"""
/-- **`W₆(ℚ)_tors = 0`**: `#W₆(ℚ)_tors` divides `#W̃₆(𝔽₅) = 7` and `#W̃₆(𝔽₇) = 10` (reduction of torsion at the good odd primes `5, 7`,
tree `torsionOrder_dvd_reductionPointCount`), hence equals `1`: the twist has NO rational `5`-torsion — its door at `5` is not a
rational-torsion door. [cite: Knapp1993, Ch. V §1 Thm. 5.1(c)] -/
theorem torsionOrder_W₆_eq_one :
    haveI := isElliptic_model
    (⟨((1 : ℤ) : ℚ), ((-43669 : ℤ) : ℚ), ((-12 : ℤ) : ℚ), ((727222893 : ℤ) : ℚ), ((-4934118717095 : ℤ) : ℚ)⟩ : WeierstrassCurve ℚ).torsionOrder = 1 := by
  haveI := isElliptic_model
  haveI := isGloballyMinimal_model
  haveI : Fact (Nat.Prime 5) := ⟨Nat.prime_five⟩
  haveI : Fact (Nat.Prime 7) := ⟨by norm_num⟩
  have hΔ : (⟨1, -43669, -12, 727222893, -4934118717095⟩ : WeierstrassCurve ℤ).Δ = -164593403507095098342211584 := by
    norm_num [WeierstrassCurve.Δ, WeierstrassCurve.b₂, WeierstrassCurve.b₄, WeierstrassCurve.b₆, WeierstrassCurve.b₈]
  have h5 := LutzNagellGeneral.torsionOrder_dvd_reductionPointCount
    (⟨((1 : ℤ) : ℚ), ((-43669 : ℤ) : ℚ), ((-12 : ℤ) : ℚ), ((727222893 : ℤ) : ℚ), ((-4934118717095 : ℤ) : ℚ)⟩ : WeierstrassCurve ℚ)
    5 (Or.inl (by decide)) (by rw [IntModel.minimalDiscriminantInt_eq integralModelInt_W₆, hΔ]; norm_num)
  have h7 := LutzNagellGeneral.torsionOrder_dvd_reductionPointCount
    (⟨((1 : ℤ) : ℚ), ((-43669 : ℤ) : ℚ), ((-12 : ℤ) : ℚ), ((727222893 : ℤ) : ℚ), ((-4934118717095 : ℤ) : ℚ)⟩ : WeierstrassCurve ℚ)
    7 (Or.inl (by decide)) (by rw [IntModel.minimalDiscriminantInt_eq integralModelInt_W₆, hΔ]; norm_num)
  rw [WeierstrassCurve.reductionPointCount, integralModelInt_W₆] at h5 h7
  rw [natCard_point_five_W₆] at h5
  rw [natCard_point_seven_W₆] at h7
  have h1 : (⟨((1 : ℤ) : ℚ), ((-43669 : ℤ) : ℚ), ((-12 : ℤ) : ℚ), ((727222893 : ℤ) : ℚ), ((-4934118717095 : ℤ) : ℚ)⟩ :
      WeierstrassCurve ℚ).torsionOrder ∣ Nat.gcd 7 10 := Nat.dvd_gcd h5 h7
  exact Nat.dvd_one.mp (by simpa using h1)

/-! ## §3 O at `W₆` (unconditional) and T by name -/

/-- **O for `W₆` with witness `p₀ = 5`, UNCONDITIONAL** (`t₅(W₆) = corank Sel₅∞ − rank = 2 − 2`; tree `cgls_shape_37_152`, by the
`5`-descent over `ℚ(ζ₃)` with split primes). [cite: SilvermanAEC2009, Thm. X.4.2] -/
theorem oneFiniteShaComponent_W₆ :
    haveI := isElliptic_model
    ∃ (p : ℕ) (_ : Fact p.Prime),
      (⟨((1 : ℤ) : ℚ), ((-43669 : ℤ) : ℚ), ((-12 : ℤ) : ℚ), ((727222893 : ℤ) : ℚ), ((-4934118717095 : ℤ) : ℚ)⟩ : WeierstrassCurve ℚ).shaCorank p = 0 := by
  haveI := isElliptic_model
  haveI := isGloballyMinimal_model
  haveI : Fact (Nat.Prime 5) := ⟨Nat.prime_five⟩
  refine ⟨5, inferInstance, ?_⟩
  obtain ⟨-, -, -, hsel, hrk⟩ := KubertTateM37152EisensteinTwist.cgls_shape_37_152
  have hG := (⟨((1 : ℤ) : ℚ), ((-43669 : ℤ) : ℚ), ((-12 : ℤ) : ℚ), ((727222893 : ℤ) : ℚ), ((-4934118717095 : ℤ) : ℚ)⟩ :
    WeierstrassCurve ℚ).selmerCorank_eq_mordellWeilRank_add_holds 5
  omega

/-- `t₅(W₆) = 0`, unconditional. [cite: SilvermanAEC2009, Thm. X.4.2] -/
theorem shaCorank_five_W₆ :
    haveI := isElliptic_model
    haveI : Fact (Nat.Prime 5) := ⟨Nat.prime_five⟩
    (⟨((1 : ℤ) : ℚ), ((-43669 : ℤ) : ℚ), ((-12 : ℤ) : ℚ), ((727222893 : ℤ) : ℚ), ((-4934118717095 : ℤ) : ℚ)⟩ : WeierstrassCurve ℚ).shaCorank 5 = 0 := by
  haveI := isElliptic_model
  haveI := isGloballyMinimal_model
  haveI : Fact (Nat.Prime 5) := ⟨Nat.prime_five⟩
  obtain ⟨-, -, -, hsel, hrk⟩ := KubertTateM37152EisensteinTwist.cgls_shape_37_152
  have hG := (⟨((1 : ℤ) : ℚ), ((-43669 : ℤ) : ℚ), ((-12 : ℤ) : ℚ), ((727222893 : ℤ) : ℚ), ((-4934118717095 : ℤ) : ℚ)⟩ :
    WeierstrassCurve ℚ).selmerCorank_eq_mordellWeilRank_add_holds 5
  omega

/-- **T BY NAME on `W₆`**: granting `FiniteShaComponentTransfer`, every `t_q(W₆) = 0`. T itself is NOT proved (at `W₆`, a rank-`2` curve, no
`p`-converse in print discharges it). [cite: SilvermanAEC2009, Thm. X.4.2] -/
theorem transfer_W₆ (hT : FiniteShaComponentTransfer) (q : ℕ) [Fact q.Prime] :
    haveI := isElliptic_model
    (⟨((1 : ℤ) : ℚ), ((-43669 : ℤ) : ℚ), ((-12 : ℤ) : ℚ), ((727222893 : ℤ) : ℚ), ((-4934118717095 : ℤ) : ℚ)⟩ : WeierstrassCurve ℚ).shaCorank q = 0 := by
  haveI := isElliptic_model
  obtain ⟨p, hp, h0⟩ := oneFiniteShaComponent_W₆
  exact hT _ p q h0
"""
* **ACTIVITY**: From the listing above, copy every line that includes the word "exact".

* **TASK RESPONSE**:
  exact Nat.dvd_one.mp (by simpa using h1)
  exact hT _ p q h0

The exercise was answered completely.